A little less recognisable are Nick Chinlund as William “Billy Bedlam” Bedford, who killed his ex-wife’s entire family; M. C. Gainey as Earl “Swamp Thing” Williams; and Renoly Santiago as a transgender prisoner called Ramon “Sally Can’t Dance” Martinez.

Oh, and best of all, even if Malkovich is very much in charge of the show, there’s a legend of a serial killer, Garland Greene, the Marietta Mangler, who’s played, with clear nods to Sir Anthony Hopkins’s version of Hannibal Lector, by Steve Buscemi. He’s absolutely priceless in one of his best supporting performances and he steals every single scene he’s in.

Anyway, with so much talent on the plane, it shouldn’t surprise that Malkovich has quite the escape plan to orchestrate, starting with a takeover of the plane in mid-flight. There’s an undercover DEA agent on board and a marshal too, in addition to various guards, but they’re all rumbled quickly enough. And that leaves a single man to save the day: Cameron Poe, who starts out stopping Johnny 23 from raping the one female guard and builds from there.

Except the movie that’s playing out in your head right now is not this one. That’s Die Hard. One good guy with serious training happens to be in an isolated location with a whole bunch of bad guys ready to do bad things, so he goes about saving the day, right? Wrong.

Poe is a good guy, even with eight years of incarceration behind him, but he’s really not interested in stopping the plane. He only has three tasks on his mind. Keep Sally Bishop safe from Johnny 23. Get some insulin for Baby-O. Go home to Tricia and see seven year old Casey for the first time. And so, for the longest time, this action thriller happens around him.

In that story, the hero is U.S. Marshal Vince Larkin, who isn’t on the plane. He’s in charge of monitoring the flight from the ground even if John Cusack seems a little young to play that character. He does it well and better as things progress, taking on a little action himself.

The bad guys are Malkovich and his crew of wildly dangerous freed prisoners, who notably don’t include the Marietta Mangler, who has a story of his own to explore, now that he’s free. Oh, and there’s a very different bad guy, Agent Duncan Malloy, whom Colm Meaney plays as a fantastic bloodthirsty asshole. Larkin does his job and tries to solve the problem at hand, but Malloy just wants to blow it out of the sky. He almost does too, which makes what happens to his fancy car—licence plate AZZ KIKR—such glorious karma.

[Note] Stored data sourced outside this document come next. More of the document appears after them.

/-- On `‖B‖ < R₁`, with `‖S‖ ≤ 1` there: `‖Z(B) − 1‖ ≤ e^{2 + w_T R₁} + 1`. [folklore] -/
theorem norm_quot_sub_one_le (hT : ExpWord T wT) (hR₁ : 0 < R₁) (hS : ∀ B : E, ‖B‖ < R₁ → ‖S B‖ ≤ 1) {B : E}
    (hB : ‖B‖ < R₁) :
    ‖(((expU (S B) * T B) * (expU (S 0) * T 0)⁻¹ : 𝔸ˣ) : 𝔸) - 1‖ ≤ Real.exp (2 + wT * R₁) + 1 := by
  have h0 : ‖S 0‖ ≤ 1 := hS 0 (by rwa [norm_zero])
  have h1 : ‖exp (S B)‖ ≤ Real.exp 1 := (norm_exp_le' _).trans (Real.exp_le_exp.2 (hS B hB))
  have h2 : ‖(T B : 𝔸)‖ ≤ Real.exp (wT * R₁) :=
    (hT.le B).trans (Real.exp_le_exp.2 (mul_le_mul_of_nonneg_left hB.le hT.nonneg))
  have h3 : ‖(((T 0)⁻¹ : 𝔸ˣ) : 𝔸)‖ ≤ 1 := by
    have := hT.le_inv 0
    rwa [norm_zero, mul_zero, Real.exp_zero] at this
  have h4 : ‖exp (-S 0)‖ ≤ Real.exp 1 :=
    (norm_exp_le' _).trans (Real.exp_le_exp.2 ((norm_neg _).le.trans h0))
  have hZ : ‖(((expU (S B) * T B) * (expU (S 0) * T 0)⁻¹ : 𝔸ˣ) : 𝔸)‖ ≤ Real.exp (2 + wT * R₁) := by
    rw [val_quot]
    calc ‖exp (S B) * (T B : 𝔸) * ((((T 0)⁻¹ : 𝔸ˣ) : 𝔸) * exp (-S 0))‖
        ≤ (‖exp (S B)‖ * ‖(T B : 𝔸)‖) * (‖(((T 0)⁻¹ : 𝔸ˣ) : 𝔸)‖ * ‖exp (-S 0)‖) :=
          (norm_mul_le _ _).trans (mul_le_mul (norm_mul_le _ _) (norm_mul_le _ _) (norm_nonneg _)
            (mul_nonneg (norm_nonneg _) (norm_nonneg _)))
      _ ≤ (Real.exp 1 * Real.exp (wT * R₁)) * (1 * Real.exp 1) :=
          mul_le_mul (mul_le_mul h1 h2 (norm_nonneg _) (Real.exp_pos _).le)
            (mul_le_mul h3 h4 (norm_nonneg _) zero_le_one) (mul_nonneg (norm_nonneg _) (norm_nonneg _))
            (mul_nonneg (Real.exp_pos _).le (Real.exp_pos _).le)
      _ = Real.exp (2 + wT * R₁) := by
          rw [one_mul, ← Real.exp_add, ← Real.exp_add]; ring_nf
  calc ‖(((expU (S B) * T B) * (expU (S 0) * T 0)⁻¹ : 𝔸ˣ) : 𝔸) - 1‖
      ≤ ‖(((expU (S B) * T B) * (expU (S 0) * T 0)⁻¹ : 𝔸ˣ) : 𝔸)‖ + ‖(1 : 𝔸)‖ := norm_sub_le _ _
    _ ≤ Real.exp (2 + wT * R₁) + 1 := by rw [norm_one]; exact add_le_add_left hZ 1

/-- Hence (SCHWARZ) `‖Z(B) − 1‖ ≤ ((e^{2+w_T R₁} + 1)∕R₁)·‖B‖` on `‖B‖ < R₁`. [folklore] -/
theorem norm_quot_sub_one_le_mul (hT : ExpWord T wT) (hR₁ : 0 < R₁)
    (hSan : ∀ B : E, ‖B‖ < R₁ → AnalyticAt ℂ S B) (hS : ∀ B : E, ‖B‖ < R₁ → ‖S B‖ ≤ 1) {B : E} (hB : ‖B‖ < R₁) :
    ‖(((expU (S B) * T B) * (expU (S 0) * T 0)⁻¹ : 𝔸ˣ) : 𝔸) - 1‖
      ≤ (Real.exp (2 + wT * R₁) + 1) / R₁ * ‖B‖ := by
  have h := norm_sub_apply_zero_le
    (f := fun B => (((expU (S B) * T B) * (expU (S 0) * T 0)⁻¹ : 𝔸ˣ) : 𝔸)) (R₀ := R₁)
    (K := Real.exp (2 + wT * R₁) + 1)
    (fun z hz => (analyticAt_quot hT (hSan z (mem_ball_zero_iff.1 hz))).differentiableWithinAt)
    (fun z hz => by rw [quot_zero]; exact norm_quot_sub_one_le hT hR₁ hS (mem_ball_zero_iff.1 hz))
    (mem_ball_zero_iff.2 hB)
  rwa [quot_zero] at h

end Quotient

/-! ## §6 The chart average `F(B) = (−i)·log Z(B)`: analytic on `ball 0 R`, `F(0) = 0`, `‖F‖ ≤ 1` -/

section ChartAverage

Once again, I find myself liking Cage here. It isn’t a given, because I tend to appreciate the supporting character actors in stories like this, even if they’re the bad guys, and I can’t leave Buscemi’s character alone. However, Cage has a fantastic story arc here, starting as a typical action hero but being quickly brought low and then, when the opportunity to turn into John McClane arises, he steadfastly resists until it’s too late to do anything else. Eventually, he has a memorable stunt sequence on the ladder of a fire engine, because that story arc doesn’t just give him a redux of his reunion with Tricia, it brings him back to the all-American hero that he started out as in Desert Storm.

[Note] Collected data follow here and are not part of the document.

import Literature.AlgebraicGeometry.Frobenioids.Thm42Assembly
import HarnessLib

/-!
# [FrdI] Theorem 4.2 (ii) + non-dilation: `Ψ` preserves Div-equivalent pairs of base-isomorphisms

Mochizuki, *The geometry of Frobenioids I: the general theory*, Kyushu J. Math. **62** (2008)
293–400, §4; the sentence of the proof of Theorem 4.9, kurims text p. 90 ll. 77–79 (render
`paper:url-bbf705efa10f`, read on the page) [cite: MochizukiFrdI2008, Thm. 4.9 p.90]:

> "since `Ψ` preserves pre-steps [cf. Theorem 3.4, (ii)], primary steps [cf. Theorem 4.2, (i)],
> Div-equivalent pairs of base-isomorphisms [cf. Theorem 4.2, (ii); the fact that `Φ_i` is
> non-dilating], and cartesian diagrams as in Proposition 4.1, (iii) …"

with Theorem 4.2 (ii), statement p. 77: "There exists a unique isomorphism `Ψ^Prime` between the
FUNCTORS `Ob(C_i^bs-iso) ∋ A_i ↦ Prime(Φ_i(A_i))` on `C_i^bs-iso`", and Def. 1.1 (i)/(ii) p. 19
(non-dilating: an endomorphism `f^*` of `Φ(A)` induced by `f ∈ End_D(A)` with `f^*(a) ≼ a` for every
primary `a` is the identity).

PROOF-ONLY file (seat abc-iut-w4-d099; no definitions, nothing asserted as a `Prop`). It DISCHARGES, in
the setting of the proof of Thm. 4.2 (`FrdI.T42.Setting`: Frobenioids of perfect and isotropic type,
`Φ_i` perf-factorial, `Ψ`, `Ψ⁻¹` with the conclusions of Thm. 3.4 (ii)(iii)) and for `Φ₂` NON-DILATING,
the hypothesis binder

  `hdiveq : ∀ ⦃X Y⦄ (φ ψ : X ⟶ Y), IsBaseIso F₁ φ → IsBaseIso F₁ ψ → DivEquivalent F₁ φ ψ →
      DivEquivalent F₂ (Ψ.functor.map φ) (Ψ.functor.map ψ)`

carried by row T49-L08′ `FrdI.T49.PsiPreservesTwinPrimary'` (seat abc-iut-w4-d105,
`isTwinPrimary_map_of_coprimary_squares`) and by
`FrdI.T49.exists_twinPrimary_pair_of_isStrictlyRational` (seat abc-iut-w5-d021), i.e. the input of the
twin-primary transport in the proof of Thm. 4.9 that print attributes to "Theorem 4.2, (ii); the fact
that `Φ_i` is non-dilating" (`FrdI.T42.Setting.divEquivalent_map`).

Route (exactly print's bracket): `Ψ^Prime` is FUNCTORIAL on `C^bs-iso`
(`PreFrobenioid.primesEquiv_naturality_baseIso_mem`, seat abc-iut-w4-d090, rows T42-L09/L10: for a
base-isomorphism `γ : A → A′`, primes corresponding under `Φ₁(Base γ)` are carried by `Ψ^Prime` to primes
corresponding under `Φ₂(Base Ψγ)`; its input "`Ψ^Prime` is characterised by the primary pre-steps INTO
the object", `PreFrobenioid.existsUnique_primesEquiv`, row T42-L08, with "`Ψ`, `Ψ⁻¹` preserve primary
pre-steps" DISCHARGED by rows T42-L04–L07, `Setting.isPrimaryPreStep_map` /
`Setting.isPrimaryPreStep_inverse_map`). Hence for Div-equivalent base-isomorphisms `φ, ψ : X → Y`
[`Φ₁(Base φ) = Φ₁(Base ψ)`] the automorphism `u := Φ₂(Base Ψψ)⁻¹ ∘ Φ₂(Base Ψφ)` of `Φ₂((Ψ Y)_D)` —
induced by the endomorphism `Base(Ψψ)⁻¹ ≫ Base(Ψφ)` of `(Ψ Y)_D` — maps every prime of `Φ₂((Ψ Y)_D)`
into itself, so `u(a) ≼ a` for every primary `a`; `Φ₂` non-dilating ⇒ `u = id`
(`PreFrobenioid.pull_eq_id_of_precsim_of_isPrimary`, seat abc-iut-w4-d068) ⇒
`Φ₂(Base Ψφ) = Φ₂(Base Ψψ)`. Nothing of [FrdI] is restated; nothing here bears on [IUTchIII] Cor. 3.12.
-/

namespace Literature.AlgebraicGeometry.Frobenioids

open CategoryTheory Opposite

namespace FrdI.T42

universe w v v' u u'

variable {D₁ : Type u} [Category.{v} D₁] {Φ₁ : D₁ᵒᵖ ⥤ CommMonCat.{w}} {C₁ : Type u'} [Category.{v'} C₁]
  {D₂ : Type u} [Category.{v} D₂] {Φ₂ : D₂ᵒᵖ ⥤ CommMonCat.{w}} {C₂ : Type u'} [Category.{v'} C₂]
  {F₁ : C₁ ⥤ ElemFrobenioid Φ₁} {F₂ : C₂ ⥤ ElemFrobenioid Φ₂} {Ψ : C₁ ≌ C₂}

set_option backward.isDefEq.respectTransparency false in
/-- In the setting of Thm. 4.2, `Ψ` maps base-isomorphisms to base-isomorphisms (Prop. 1.7 (ii): a
base-isomorphism is a morphism of Frobenius type followed by a pre-step, and `Ψ` preserves both,
Thm. 3.4 (ii)(iii)). [cite: MochizukiFrdI2008, Thm. 3.4 (iii) p.64] -/
theorem Setting.isBaseIso_map (S : Setting F₁ F₂ Ψ) {A B : C₁} (γ : A ⟶ B)
    (hγ : PreFrobenioid.IsBaseIso F₁ γ) : PreFrobenioid.IsBaseIso F₂ (Ψ.functor.map γ) := by
  obtain ⟨X, β, α, hfac, hβ, hα⟩ :=
    (PreFrobenioid.isBaseIso_iff_exists_frobeniusType_preStep F₁ S.isFrobenioid₁ γ).1 hγ
  rw [← hfac, Functor.map_comp]
  exact PreFrobenioid.IsBaseIso.comp F₂ (S.frobeniusType_map β hβ).2 (S.preStep_map α hα).2

set_option backward.isDefEq.respectTransparency false in
/-- **`Ψ^Prime` is functorial on `C^bs-iso`, element form** (Thm. 4.2 (ii), p. 77: "`Ψ^Prime` … an
isomorphism between the functors `A_i ↦ Prime(Φ_i(A_i))` on `C_i^bs-iso`"; proof p. 80 ll. 44–45), in the
`T42.Setting` with the Thm. 4.2 (i) inputs of rows T42-L04–L07 discharged: there is a family of bijections
`e_A : Prime(Φ₁(A)) ≃ Prime(Φ₂(Ψ A))` [namely `Ψ^Prime`] such that for EVERY base-isomorphism
`γ : A → A′` and every primary `x ∈ Φ₂((Ψ A′)_D)` of class `e_{A′} 𝔭′`, the element `Φ₂(Base Ψγ)(x)` lies in
the class `e_A 𝔭` whenever `Φ₁(Base γ)` carries `𝔭′` into `𝔭`.
[cite: MochizukiFrdI2008, Thm. 4.2 (ii) p.77] -/
theorem Setting.exists_primesEquiv_naturality_baseIso (S : Setting F₁ F₂ Ψ) :
    ∃ e : ∀ A : C₁, Primes (Φ₁.obj (op (PreFrobenioid.baseObj F₁ A))) ≃
        Primes (Φ₂.obj (op (PreFrobenioid.baseObj F₂ (Ψ.functor.obj A)))),
      ∀ {A A' : C₁} (γ : A ⟶ A'), PreFrobenioid.IsBaseIso F₁ γ →
        ∀ (𝔭 : Primes (Φ₁.obj (op (PreFrobenioid.baseObj F₁ A))))
          (𝔭' : Primes (Φ₁.obj (op (PreFrobenioid.baseObj F₁ A')))),
          (∃ p' ∈ 𝔭'.carrier, pull Φ₁ (PreFrobenioid.Base F₁ γ) p' ∈ 𝔭.carrier) →
            ∀ x ∈ (e A' 𝔭').carrier,
              pull Φ₂ (PreFrobenioid.Base F₂ (Ψ.functor.map γ)) x ∈ (e A 𝔭).carrier := by
  open PreFrobenioid in
  classical
  have hF₁ := S.isFrobenioid₁
  have hF₂ := S.isFrobenioid₂
  -- the family `e = Ψ^Prime`, one object at a time, with its characteristic property (row T42-L08)
  have H := fun X : C₁ => existsUnique_primesEquiv Ψ hF₁ hF₂ S.isotropic₁ S.isotropic₂
    S.perfFactorial₁ S.perfFactorial₂ S.preStep_map S.preStep_inv X
    (fun E ε hε => S.isPrimaryPreStep_map hε) (fun Z ξ hξ => S.isPrimaryPreStep_inverse_map hξ)
  choose e he using fun X => (H X).exists
  have he' : ∀ (X : C₁) ⦃E : C₁⦄ (ε : E ⟶ X) (hε : IsPrimaryPreStep F₁ ε)
      (𝔭 : Primes (Φ₁.obj (op (baseObj F₁ X)))), invDiv F₁ ε hε.1.2 ∈ 𝔭.carrier →
        ∀ h₂ : IsBaseIso F₂ (Ψ.functor.map ε), invDiv F₂ (Ψ.functor.map ε) h₂ ∈ (e X 𝔭).carrier :=
    fun X E ε hε 𝔭 h _ => he X ε hε 𝔭 h
  refine ⟨e, fun {A A'} γ hγ 𝔭 𝔭' hrel x hx => ?_⟩
  -- functoriality of `Ψ^Prime` on `C^bs-iso` (rows T42-L09/L10): SOME element of `e 𝔭′` pulls back into `e 𝔭`
  obtain ⟨q', hq', hq'pull⟩ := primesEquiv_naturality_baseIso_mem Ψ hF₁ hF₂ S.perfect₁ S.perfect₂
    S.isotropic₁ S.isotropic₂ S.perfFactorial₁ S.perfFactorial₂ S.preStep_map S.preStep_inv
    S.frobeniusType_map (fun _ _ _ hφ => S.isPrimaryPreStep_map hφ) e he' γ hγ 𝔭 𝔭' hrel
  -- hence EVERY element of `e 𝔭′` does: `x ≼ q′ ≼ x` and `Φ₂(Base Ψγ)` is monotone
  haveI : IsIso (Base F₂ (Ψ.functor.map γ)) := S.isBaseIso_map γ hγ
  have hxprim : IsPrimary (pull Φ₂ (Base F₂ (Ψ.functor.map γ)) x) :=
    (isPrimary_pull_iff (Base F₂ (Ψ.functor.map γ)) x).mpr hx.1
  exact Primes.mem_carrier_of_precsim _ hq'pull hxprim.1 ((Primes.precsim_of_mem_carrier _ hx hq').map _)

set_option backward.isDefEq.respectTransparency false in
/-- **`Ψ` preserves Div-equivalent pairs of base-isomorphisms** ([FrdI] proof of Thm. 4.9, p. 90
ll. 77–79: "[cf. Theorem 4.2, (ii); the fact that `Φ_i` is non-dilating]"): in the `T42.Setting`, if
`Φ₂` is non-dilating (Def. 1.1 (ii); part of "standard type", Def. 3.1 (i)(e)), then for base-isomorphisms
`φ, ψ : X → Y` of `C₁` with `Φ₁(Base φ) = Φ₁(Base ψ)` one has `Φ₂(Base Ψφ) = Φ₂(Base Ψψ)`. This is the
binder `hdiveq` of row T49-L08′ (`FrdI.T49.PsiPreservesTwinPrimary'`) and of
`FrdI.T49.exists_twinPrimary_pair_of_isStrictlyRational`, discharged.
[cite: MochizukiFrdI2008, Thm. 4.9 p.90] -/
theorem Setting.divEquivalent_map (S : Setting F₁ F₂ Ψ) (hnd₂ : IsNonDilatingOn Φ₂) {X Y : C₁}
    (φ ψ : X ⟶ Y) (hφ : PreFrobenioid.IsBaseIso F₁ φ) (hψ : PreFrobenioid.IsBaseIso F₁ ψ)
    (h : PreFrobenioid.DivEquivalent F₁ φ ψ) :
    PreFrobenioid.DivEquivalent F₂ (Ψ.functor.map φ) (Ψ.functor.map ψ) := by
  open PreFrobenioid in
  classical
  have hF₁ := S.isFrobenioid₁
  have hF₂ := S.isFrobenioid₂
  have hP₂ := hF₂.isPreFrobenioid
  obtain ⟨e, he⟩ := S.exists_primesEquiv_naturality_baseIso
  haveI : IsIso (Base F₁ φ) := hφ
  haveI : IsIso (Base F₂ (Ψ.functor.map φ)) := S.isBaseIso_map φ hφ
  haveI : IsIso (Base F₂ (Ψ.functor.map ψ)) := S.isBaseIso_map ψ hψ
  -- the endomorphism `f := Base(Ψψ)⁻¹ ≫ Base(Ψφ)` of `(Ψ Y)_D`; `f^* = Φ₂(Base Ψψ)⁻¹ ∘ Φ₂(Base Ψφ)`
  let f : baseObj F₂ (Ψ.functor.obj Y) ⟶ baseObj F₂ (Ψ.functor.obj Y) :=
    inv (Base F₂ (Ψ.functor.map ψ)) ≫ Base F₂ (Ψ.functor.map φ)
  -- `f^*` maps every primary `x` `≼`-below itself: both `Φ₂(Base Ψφ)` and `Φ₂(Base Ψψ)` carry the prime of
  -- `x` into ONE prime of `Φ₂((Ψ X)_D)`, namely `e_X 𝔭` for `𝔭 = Φ₁(Base φ)(𝔭′) = Φ₁(Base ψ)(𝔭′)`
  have hle : ∀ x : Φ₂.obj (op (baseObj F₂ (Ψ.functor.obj Y))), IsPrimary x → pull Φ₂ f x ≼ x := by
    intro x hx
    -- the prime `𝔮′ ∋ x` of `Φ₂((Ψ Y)_D)` is `e_Y 𝔭′`
    obtain ⟨𝔭', h𝔭'⟩ := (e Y).surjective (Quotient.mk _ ⟨x, hx⟩)
    have hx' : x ∈ (e Y 𝔭').carrier := by rw [h𝔭']; exact mem_carrier_mk_of_isPrimary hx
    -- a primary `p′ ∈ 𝔭′` and its pull-back `p = Φ₁(Base φ)(p′) = Φ₁(Base ψ)(p′)`, of class `𝔭`
    obtain ⟨⟨p', hp'⟩, hp'𝔭⟩ := Quotient.exists_rep 𝔭'
    have hp'mem : p' ∈ 𝔭'.carrier := by rw [← hp'𝔭]; exact mem_carrier_mk_of_isPrimary hp'
    have hpprim : IsPrimary (pull Φ₁ (Base F₁ φ) p') := (isPrimary_pull_iff (Base F₁ φ) p').mpr hp'
    let 𝔭 : Primes (Φ₁.obj (op (baseObj F₁ X))) := Quotient.mk _ ⟨_, hpprim⟩
    have hpmem : pull Φ₁ (Base F₁ φ) p' ∈ 𝔭.carrier := mem_carrier_mk_of_isPrimary hpprim
    have hrelφ : ∃ p' ∈ 𝔭'.carrier, pull Φ₁ (Base F₁ φ) p' ∈ 𝔭.carrier := ⟨p', hp'mem, hpmem⟩
    have hrelψ : ∃ p' ∈ 𝔭'.carrier, pull Φ₁ (Base F₁ ψ) p' ∈ 𝔭.carrier :=
      ⟨p', hp'mem, by rw [show pull Φ₁ (Base F₁ ψ) = pull Φ₁ (Base F₁ φ) from h.symm]; exact hpmem⟩
    -- naturality along `φ` and along `ψ`
    have h1 : pull Φ₂ (Base F₂ (Ψ.functor.map φ)) x ∈ (e X 𝔭).carrier := he φ hφ 𝔭 𝔭' hrelφ x hx'
    have h2 : pull Φ₂ (Base F₂ (Ψ.functor.map ψ)) x ∈ (e X 𝔭).carrier := he ψ hψ 𝔭 𝔭' hrelψ x hx'
    -- `f^* x = Φ₂(Base Ψψ)⁻¹ (Φ₂(Base Ψφ) x) ≼ Φ₂(Base Ψψ)⁻¹ (Φ₂(Base Ψψ) x) = x`
    have hcalc : pull Φ₂ f x =
        pull Φ₂ (inv (Base F₂ (Ψ.functor.map ψ))) (pull Φ₂ (Base F₂ (Ψ.functor.map φ)) x) := by
      simp only [f, pull_comp]
    have hback : pull Φ₂ (inv (Base F₂ (Ψ.functor.map ψ))) (pull Φ₂ (Base F₂ (Ψ.functor.map ψ)) x) = x := by
      rw [← pull_comp, IsIso.inv_hom_id, pull_id]
    rw [hcalc]
    have h3 : pull Φ₂ (inv (Base F₂ (Ψ.functor.map ψ))) (pull Φ₂ (Base F₂ (Ψ.functor.map φ)) x) ≼
        pull Φ₂ (inv (Base F₂ (Ψ.functor.map ψ))) (pull Φ₂ (Base F₂ (Ψ.functor.map ψ)) x) :=
      (Primes.precsim_of_mem_carrier _ h1 h2).map _
    rwa [hback] at h3
  -- `Φ₂` non-dilating ⇒ `f^* = id`
  have hid : pull Φ₂ f = MonoidHom.id _ := pull_eq_id_of_precsim_of_isPrimary hP₂ hnd₂ f hle
  -- conclusion: `Φ₂(Base Ψφ) = Φ₂(Base Ψψ) ∘ f^* = Φ₂(Base Ψψ)`
  unfold DivEquivalent
  ext x
  have hx := congrArg (fun g => pull Φ₂ (Base F₂ (Ψ.functor.map ψ)) (g x)) hid
  simp only [f, pull_comp, MonoidHom.id_apply] at hx
  rw [← pull_comp, ← pull_comp, Category.assoc, IsIso.hom_inv_id_assoc] at hx
  simpa using hx

end FrdI.T42

end Literature.AlgebraicGeometry.Frobenioids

I still don’t know quite where he plucked his Leaving Las Vegas performance from, because there are only hints in his First Thirty of that level of acting ability, even in his best movies, but, after that picture, it doesn’t surprise at all when he brings nuance to a role that wouldn’t feature any nuance in the hands of most A-list action stars.

Add some nice explosions and a whole slew of hilarious lines, most of them regarding the plush bunny that Poe’s taking to his daughter for her birthday, and this is an enjoyable ride.

It’s certainly not the best film ever made or the best action film or even the best action film that Nicolas Cage made in 1997, but it’s a solid couple of hours of entertainment, a good follow-up to The Rock with a serious step up on the cards next, in Face/Off.